━━━ EXERCISE INPUT ━━━

import Mathlib
import Literature.Analysis.FluidPDE.NSViscosityRescaling
import Literature.Analysis.FluidPDE.TaoLocalisation
import Summits.NavierStokesRegularity.NavierStokesRegularity.Theses.SlicedKelvin

/-!
# Crux `SlicedKelvin.FluxZoom` (stmt-NavierStokesRegularity-15603), line `registered`,
# stub `stub_viscosityNormalization`: reduction of the blow-up zoom to unit viscosity

Support file (theorems only, `--supports stmt-NavierStokesRegularity-15603`) for the lead's
skeleton of the crux `FluxZoom` of route `SlicedKelvin`. The lead proves the vorticity-record zoom
at bounded planar flux for viscosity `ν = 1` (`stub_zoomCoreUnit`); this file proves that the
unit-viscosity statement implies the statement for every `ν > 0`, by Tao's viscosity rescaling
(Tao 2013, footnote 3)

  `ũ(s, x) = ν⁻¹ u(ν⁻¹ s, x)`, `p̃(s, x) = ν⁻² p(ν⁻¹ s, x)` on `[0, νT) × ℝ³`,

i.e. `ũ = timeRescale ν⁻¹ ν⁻¹ u`, `p̃ = timeRescale ν⁻¹ ν⁻² p`
(`Literature.Analysis.FluidPDE.NSViscosityRescaling`). The bookkeeping:

1. `(ũ, p̃)` is a classical solution with viscosity `1` on `[0, νT)`
   (`IsClassicalNSSolutionOn.viscosityRescale_set` with `S' = [0, νT)`, `S = [0, T)`);
2. the Leray–Hopf energy inequality bounds `∫ |ũ(s)|² = ν⁻² ∫ |u(ν⁻¹ s)|² ≤ ν⁻² · 2E(u 0)`
   uniformly on `[0, νT)` (`IsLerayHopfOn.lintegral_enorm_sq_le`, `lintegral_enorm_sq_const_smul`);
3. `curl ũ(s) = ν⁻¹ curl u(ν⁻¹ s)` (`curl_const_smul_eq`), so the unsigned planar flux bound `M`
   becomes `ν⁻¹ M`, the sub-slab bounds `B` on `[0, T']` become `ν⁻¹ B` on `[0, νT']`, and the
   vorticity of `ũ` is unbounded on `[0, νT)` iff that of `u` is unbounded on `[0, T)`.

The conclusion of the zoom (a bounded ancient mild solution with viscosity `1`, non-constant on a
negative slice) does not mention `u`, `ν`, `T`, so no transport back is needed.

No named fact is assumed: every ingredient is a theorem of Mathlib or of the tree.

## References

* T. Tao, *Localisation and compactness properties of the Navier–Stokes global regularity
  problem*, Anal. PDE 6 (2013) 25–107, footnote 3 (the rescaling to `ν = 1`) [Tao2011].
* J. Leray, *Sur le mouvement d'un liquide visqueux emplissant l'espace*, Acta Math. 63 (1934),
  (5.2) (energy inequality) [Leray1934].
-/

noncomputable section

-- the summit and its single sub-problem share the name (CONVENTIONS §1), as in every Theorems file
set_option linter.dupNamespace false

open MeasureTheory InnerProductSpace Set
open scoped ENNReal RealInnerProductSpace

namespace Summit.NavierStokesRegularity.NavierStokesRegularity.Theorems.FluxZoom.Registered

open Literature.Analysis.FluidPDE

/-! ### The time change `s ↦ ν⁻¹ s` on half-open intervals -/

/-- `s ↦ ν⁻¹ s` maps `[0, νT)` into `[0, T)` for `ν > 0` (the half-open analogue of the tree's
`mapsTo_inv_mul_Icc`). -/
private theorem mapsTo_inv_mul_Ico {ν T : ℝ} (hν : 0 < ν) :
    MapsTo (fun s => ν⁻¹ * s) (Ico 0 (ν * T)) (Ico 0 T) := by
  intro s hs
  refine ⟨mul_nonneg (inv_nonneg.2 hν.le) hs.1, ?_⟩
  calc ν⁻¹ * s < ν⁻¹ * (ν * T) := mul_lt_mul_of_pos_left hs.2 (inv_pos.2 hν)
    _ = T := by rw [← mul_assoc, inv_mul_cancel₀ hν.ne', one_mul]

/-- `ν⁻¹ (ν t) = t` for `ν ≠ 0`. -/
private theorem inv_mul_mul_self {ν : ℝ} (hν : ν ≠ 0) (t : ℝ) : ν⁻¹ * (ν * t) = t := by
  rw [← mul_assoc, inv_mul_cancel₀ hν, one_mul]

/-! ### The rescaled solution `ũ = ν⁻¹ u(ν⁻¹ ·)` on `[0, νT)` -/

section Rescale

variable {ν T : ℝ} {u : ℝ → EuclideanSpace ℝ (Fin 3) → EuclideanSpace ℝ (Fin 3)}
  {p : ℝ → EuclideanSpace ℝ (Fin 3) → ℝ}

/-- **(1) Classical solution.** The viscosity rescaling of an unforced classical solution with
viscosity `ν > 0` on `[0, T) × ℝ³` is an unforced classical solution with viscosity `1` on
`[0, νT) × ℝ³` (Tao 2013, footnote 3; `IsClassicalNSSolutionOn.viscosityRescale_set`). -/
private theorem isClassical_timeRescale_Ico
    (h : IsClassicalNSSolutionOn (Ico 0 T) ν 0 u p) (hν : 0 < ν) :
    IsClassicalNSSolutionOn (Ico 0 (ν * T)) 1 0 (timeRescale ν⁻¹ ν⁻¹ u)
      (timeRescale ν⁻¹ (ν⁻¹ ^ 2) p) := by
  simpa using
    h.viscosityRescale_set hν.ne' (mapsTo_inv_mul_Ico hν) (uniqueDiffOn_Ico 0 (ν * T))

/-- **(2) Uniform energy bound.** By the Leray–Hopf energy inequality,
`∫ |ũ(s)|² = ν⁻² ∫ |u(ν⁻¹ s)|² ≤ ν⁻² · 2E(u 0) < ∞` for `s ∈ [0, νT)`. -/
private theorem energy_timeRescale_Ico (hν : 0 < ν) (hLH : IsLerayHopfOn T ν 0 (u 0) u) :
    ∃ K : ℝ≥0∞, K < ⊤ ∧
      ∀ s ∈ Ico 0 (ν * T), ∫⁻ x, ‖timeRescale ν⁻¹ ν⁻¹ u s x‖ₑ ^ 2 ≤ K := by
  refine ⟨ENNReal.ofReal (ν⁻¹ ^ 2) * ENNReal.ofReal (2 * VectorCalculus.kineticEnergy (u 0)),
    ENNReal.mul_lt_top ENNReal.ofReal_lt_top ENNReal.ofReal_lt_top, fun s hs => ?_⟩
  simp only [timeRescale_apply]
  rw [lintegral_enorm_sq_const_smul]
  gcongr
  exact hLH.lintegral_enorm_sq_le hν.le (Ico_subset_Icc_self (mapsTo_inv_mul_Ico hν hs))

/-- **(3a) Vorticity.** `curl ũ(s) = ν⁻¹ curl u(ν⁻¹ s)` for `s ∈ [0, νT)` (the slice
`u(ν⁻¹ s)` is smooth, `curl_const_smul_eq`). -/
private theorem curl_timeRescale_Ico (h : IsClassicalNSSolutionOn (Ico 0 T) ν 0 u p) (hν : 0 < ν)
    {s : ℝ} (hs : s ∈ Ico 0 (ν * T)) :
    curl (timeRescale ν⁻¹ ν⁻¹ u s) = fun x => ν⁻¹ • curl (u (ν⁻¹ * s)) x := by
  rw [timeRescale_slice]
  exact curl_const_smul_eq
    ((h.contDiff_velocity (mapsTo_inv_mul_Ico hν hs)).differentiable (by simp)) _

/-- **(3b) Planar flux.** If the unsigned flux of `curl u(t)` through every plane is `≤ M` for
`t ∈ [0, T)`, then that of `curl ũ(s)` is `≤ ν⁻¹ M` for `s ∈ [0, νT)`. -/
private theorem flux_timeRescale_Ico (h : IsClassicalNSSolutionOn (Ico 0 T) ν 0 u p) (hν : 0 < ν)
    {M : ℝ}
    (hM : ∀ t ∈ Ico 0 T,
      ∀ (R : EuclideanSpace ℝ (Fin 3) ≃ₗᵢ[ℝ] EuclideanSpace ℝ (Fin 3)) (c : ℝ),
        ∫⁻ y : EuclideanSpace ℝ (Fin 2),
          ‖⟪curl (u t) (R (WithLp.toLp 2 ![y 0, y 1, c])), R (EuclideanSpace.single 2 1)⟫‖ₑ ≤
            ENNReal.ofReal M) :
    ∀ s ∈ Ico 0 (ν * T),
      ∀ (R : EuclideanSpace ℝ (Fin 3) ≃ₗᵢ[ℝ] EuclideanSpace ℝ (Fin 3)) (c : ℝ),
        ∫⁻ y : EuclideanSpace ℝ (Fin 2),
          ‖⟪curl (timeRescale ν⁻¹ ν⁻¹ u s) (R (WithLp.toLp 2 ![y 0, y 1, c])),
            R (EuclideanSpace.single 2 1)⟫‖ₑ ≤ ENNReal.ofReal (ν⁻¹ * M) := by
  intro s hs R c
  have hν' : 0 ≤ ν⁻¹ := inv_nonneg.2 hν.le
  rw [curl_timeRescale_Ico h hν hs]
  simp only [real_inner_smul_left, enorm_mul, Real.enorm_eq_ofReal hν']
  rw [lintegral_const_mul' _ _ ENNReal.ofReal_ne_top, ENNReal.ofReal_mul hν']
  gcongr
  exact hM _ (mapsTo_inv_mul_Ico hν hs) R c

/-- **(4) Sub-slab bounds.** If velocity and vorticity of `u` are bounded on every closed sub-slab
`[0, T'] × ℝ³`, `0 < T' < T`, then so are those of `ũ` on every `[0, T̃'] × ℝ³`, `0 < T̃' < νT`
(with `T' = ν⁻¹ T̃'` and the bound `ν⁻¹ B`). -/
private theorem subslab_timeRescale_Ico (h : IsClassicalNSSolutionOn (Ico 0 T) ν 0 u p)
    (hν : 0 < ν)
    (hsub : ∀ T' ∈ Ioo 0 T, ∃ B : ℝ, ∀ t ∈ Icc 0 T', ∀ x, ‖u t x‖ ≤ B ∧ ‖curl (u t) x‖ ≤ B) :
    ∀ T' ∈ Ioo 0 (ν * T), ∃ B : ℝ, ∀ s ∈ Icc 0 T', ∀ x,
      ‖timeRescale ν⁻¹ ν⁻¹ u s x‖ ≤ B ∧ ‖curl (timeRescale ν⁻¹ ν⁻¹ u s) x‖ ≤ B := by
  intro T' hT'
  have hT'' : ν⁻¹ * T' ∈ Ioo 0 T := (inv_mul_mem_Ioo_iff hν).2 hT'
  obtain ⟨B, hB⟩ := hsub (ν⁻¹ * T') hT''
  have hν' : 0 ≤ ν⁻¹ := inv_nonneg.2 hν.le
  refine ⟨ν⁻¹ * B, fun s hs x => ?_⟩
  have ht : ν⁻¹ * s ∈ Icc 0 (ν⁻¹ * T') :=
    ⟨mul_nonneg hν' hs.1, mul_le_mul_of_nonneg_left hs.2 hν'⟩
  have hs' : s ∈ Ico 0 (ν * T) := ⟨hs.1, hs.2.trans_lt hT'.2⟩
  obtain ⟨h1, h2⟩ := hB _ ht x
  refine ⟨?_, ?_⟩
  · rw [timeRescale_apply, norm_smul, Real.norm_of_nonneg hν']
    exact mul_le_mul_of_nonneg_left h1 hν'
  · rw [curl_timeRescale_Ico h hν hs', norm_smul, Real.norm_of_nonneg hν']
    exact mul_le_mul_of_nonneg_left h2 hν'

/-- **(5) Unbounded vorticity.** If the vorticity of `u` is unbounded on `[0, T) × ℝ³` then the
vorticity of `ũ` is unbounded on `[0, νT) × ℝ³` (`curl u(t) = ν curl ũ(νt)`). -/
private theorem unbounded_timeRescale_Ico (h : IsClassicalNSSolutionOn (Ico 0 T) ν 0 u p)
    (hν : 0 < ν) (hunb : ¬ ∃ W : ℝ, ∀ t ∈ Ico 0 T, ∀ x, ‖curl (u t) x‖ ≤ W) :
    ¬ ∃ W : ℝ, ∀ s ∈ Ico 0 (ν * T), ∀ x, ‖curl (timeRescale ν⁻¹ ν⁻¹ u s) x‖ ≤ W := by
  rintro ⟨W, hW⟩
  refine hunb ⟨ν * W, fun t ht x => ?_⟩
  have hs : ν * t ∈ Ico 0 (ν * T) := ⟨mul_nonneg hν.le ht.1, mul_lt_mul_of_pos_left ht.2 hν⟩
  have hWs := hW _ hs x
  rw [curl_timeRescale_Ico h hν hs, inv_mul_mul_self hν.ne', norm_smul,
    Real.norm_of_nonneg (inv_nonneg.2 hν.le)] at hWs
  calc ‖curl (u t) x‖ = ν * (ν⁻¹ * ‖curl (u t) x‖) := by
        rw [← mul_assoc, mul_inv_cancel₀ hν.ne', one_mul]
    _ ≤ ν * W := mul_le_mul_of_nonneg_left hWs hν.le

end Rescale

/-! ### The stub -/

/-- **Stub `stub_viscosityNormalization` of the crux `SlicedKelvin.FluxZoom`, line `registered`
(bookkeeping).** The unit-viscosity zoom statement (`stub_zoomCoreUnit`'s conclusion) implies the
general one: for `ν > 0` pass to `ũ(s, x) = ν⁻¹ u(ν⁻¹ s, x)`, `p̃ = ν⁻² p(ν⁻¹ s, ·)` on `[0, νT)`
(`IsClassicalNSSolutionOn.viscosityRescale_set` with `Set.Ico`, `timeRescale`); the Leray–Hopf
energy inequality gives the uniform `L²` bound (`IsLerayHopfOn.lintegral_enorm_sq_le`,
`lintegral_enorm_sq_const_smul`), `curl ũ(s) = ν⁻¹ curl u(ν⁻¹ s)` (`curl_const_smul_eq`)
transports the flux bound (`M ↦ ν⁻¹ M`), the sub-slab bounds (`B ↦ ν⁻¹ B`) and the unboundedness
of the vorticity; the conclusion does not mention `u`. -/
theorem stub_viscosityNormalization :
    (∀ (T : ℝ), 0 < T →
      ∀ (u : ℝ → EuclideanSpace ℝ (Fin 3) → EuclideanSpace ℝ (Fin 3))
        (p : ℝ → EuclideanSpace ℝ (Fin 3) → ℝ),
        Literature.Analysis.FluidPDE.IsClassicalNSSolutionOn (Set.Ico 0 T) 1 0 u p →
        (∃ K : ENNReal, K < ⊤ ∧ ∀ t ∈ Set.Ico 0 T, ∫⁻ x, ‖u t x‖ₑ ^ 2 ≤ K) →
        (∃ M : ℝ, ∀ t ∈ Set.Ico 0 T,
          ∀ (R : EuclideanSpace ℝ (Fin 3) ≃ₗᵢ[ℝ] EuclideanSpace ℝ (Fin 3)) (c : ℝ),
            ∫⁻ y : EuclideanSpace ℝ (Fin 2),
              ‖inner ℝ (Literature.Analysis.FluidPDE.curl (u t) (R (WithLp.toLp 2 ![y 0, y 1, c])))
                (R (EuclideanSpace.single 2 1))‖ₑ ≤ ENNReal.ofReal M) →
        (∀ T' ∈ Set.Ioo 0 T, ∃ B : ℝ, ∀ t ∈ Set.Icc 0 T', ∀ x,
          ‖u t x‖ ≤ B ∧ ‖Literature.Analysis.FluidPDE.curl (u t) x‖ ≤ B) →
        (¬ ∃ W : ℝ, ∀ t ∈ Set.Ico 0 T, ∀ x, ‖Literature.Analysis.FluidPDE.curl (u t) x‖ ≤ W) →
        ∃ (v : ℝ → EuclideanSpace ℝ (Fin 3) → EuclideanSpace ℝ (Fin 3)) (M' : ℝ),
          Literature.Analysis.FluidPDE.IsBoundedAncientMildSolution 1 v ∧
          (∀ t < 0, MeasureTheory.AEStronglyMeasurable (v t) MeasureTheory.volume) ∧
          ContDiffOn ℝ (⊤ : ℕ∞) (Function.uncurry v) (Set.Iio 0 ×ˢ Set.univ) ∧
          (∀ t < 0, ∀ (R : EuclideanSpace ℝ (Fin 3) ≃ₗᵢ[ℝ] EuclideanSpace ℝ (Fin 3)) (c : ℝ),
            ∫⁻ y : EuclideanSpace ℝ (Fin 2),
              ‖inner ℝ (Literature.Analysis.FluidPDE.curl (v t) (R (WithLp.toLp 2 ![y 0, y 1, c])))
                (R (EuclideanSpace.single 2 1))‖ₑ ≤ ENNReal.ofReal M') ∧
          ∃ t < 0, ∃ x, Literature.Analysis.FluidPDE.curl (v t) x ≠ 0) →
    ∀ (ν T : ℝ), 0 < ν → 0 < T →
      ∀ (u : ℝ → EuclideanSpace ℝ (Fin 3) → EuclideanSpace ℝ (Fin 3))
        (p : ℝ → EuclideanSpace ℝ (Fin 3) → ℝ),
        Literature.Analysis.FluidPDE.IsClassicalNSSolutionOn (Set.Ico 0 T) ν 0 u p →
        Literature.Analysis.FluidPDE.IsLerayHopfOn T ν 0 (u 0) u →
        Literature.Analysis.FluidPDE.HasRapidSpatialDecay (u 0) →
        (∃ M : ℝ, ∀ t ∈ Set.Ico 0 T,
          ∀ (R : EuclideanSpace ℝ (Fin 3) ≃ₗᵢ[ℝ] EuclideanSpace ℝ (Fin 3)) (c : ℝ),
            ∫⁻ y : EuclideanSpace ℝ (Fin 2),
              ‖inner ℝ (Literature.Analysis.FluidPDE.curl (u t) (R (WithLp.toLp 2 ![y 0, y 1, c])))
                (R (EuclideanSpace.single 2 1))‖ₑ ≤ ENNReal.ofReal M) →
        (∀ T' ∈ Set.Ioo 0 T, ∃ B : ℝ, ∀ t ∈ Set.Icc 0 T', ∀ x,
          ‖u t x‖ ≤ B ∧ ‖Literature.Analysis.FluidPDE.curl (u t) x‖ ≤ B) →
        (¬ ∃ W : ℝ, ∀ t ∈ Set.Ico 0 T, ∀ x, ‖Literature.Analysis.FluidPDE.curl (u t) x‖ ≤ W) →
        ∃ (v : ℝ → EuclideanSpace ℝ (Fin 3) → EuclideanSpace ℝ (Fin 3)) (M' : ℝ),
          Literature.Analysis.FluidPDE.IsBoundedAncientMildSolution 1 v ∧
          (∀ t < 0, MeasureTheory.AEStronglyMeasurable (v t) MeasureTheory.volume) ∧
          ContDiffOn ℝ (⊤ : ℕ∞) (Function.uncurry v) (Set.Iio 0 ×ˢ Set.univ) ∧
          (∀ t < 0, ∀ (R : EuclideanSpace ℝ (Fin 3) ≃ₗᵢ[ℝ] EuclideanSpace ℝ (Fin 3)) (c : ℝ),
            ∫⁻ y : EuclideanSpace ℝ (Fin 2),
              ‖inner ℝ (Literature.Analysis.FluidPDE.curl (v t) (R (WithLp.toLp 2 ![y 0, y 1, c])))
                (R (EuclideanSpace.single 2 1))‖ₑ ≤ ENNReal.ofReal M') ∧
          ∃ t < 0, ∃ x, Literature.Analysis.FluidPDE.curl (v t) x ≠ 0 := by
  intro hunit ν T hν hT u p hcl hLH _ hflux hsub hunb
  obtain ⟨M, hM⟩ := hflux
  exact hunit (ν * T) (mul_pos hν hT) (timeRescale ν⁻¹ ν⁻¹ u) (timeRescale ν⁻¹ (ν⁻¹ ^ 2) p)
    (isClassical_timeRescale_Ico hcl hν) (energy_timeRescale_Ico hν hLH)
    ⟨ν⁻¹ * M, flux_timeRescale_Ico hcl hν hM⟩ (subslab_timeRescale_Ico hcl hν hsub)
    (unbounded_timeRescale_Ico hcl hν hunb)

end Summit.NavierStokesRegularity.NavierStokesRegularity.Theorems.FluxZoom.Registered

end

━━━

> WORK TO BE COMPLETED: Every line that holds the word "have" should be copied from the listing.

> TASK ANSWER:
  have hν' : 0 ≤ ν⁻¹ := inv_nonneg.2 hν.le
  have hT'' : ν⁻¹ * T' ∈ Ioo 0 T := (inv_mul_mem_Ioo_iff hν).2 hT'
  have hν' : 0 ≤ ν⁻¹ := inv_nonneg.2 hν.le
  have ht : ν⁻¹ * s ∈ Icc 0 (ν⁻¹ * T') :=
  have hs' : s ∈ Ico 0 (ν * T) := ⟨hs.1, hs.2.trans_lt hT'.2⟩
  have hs : ν * t ∈ Ico 0 (ν * T) := ⟨mul_nonneg hν.le ht.1, mul_lt_mul_of_pos_left ht.2 hν⟩
  have hWs := hW _ hs x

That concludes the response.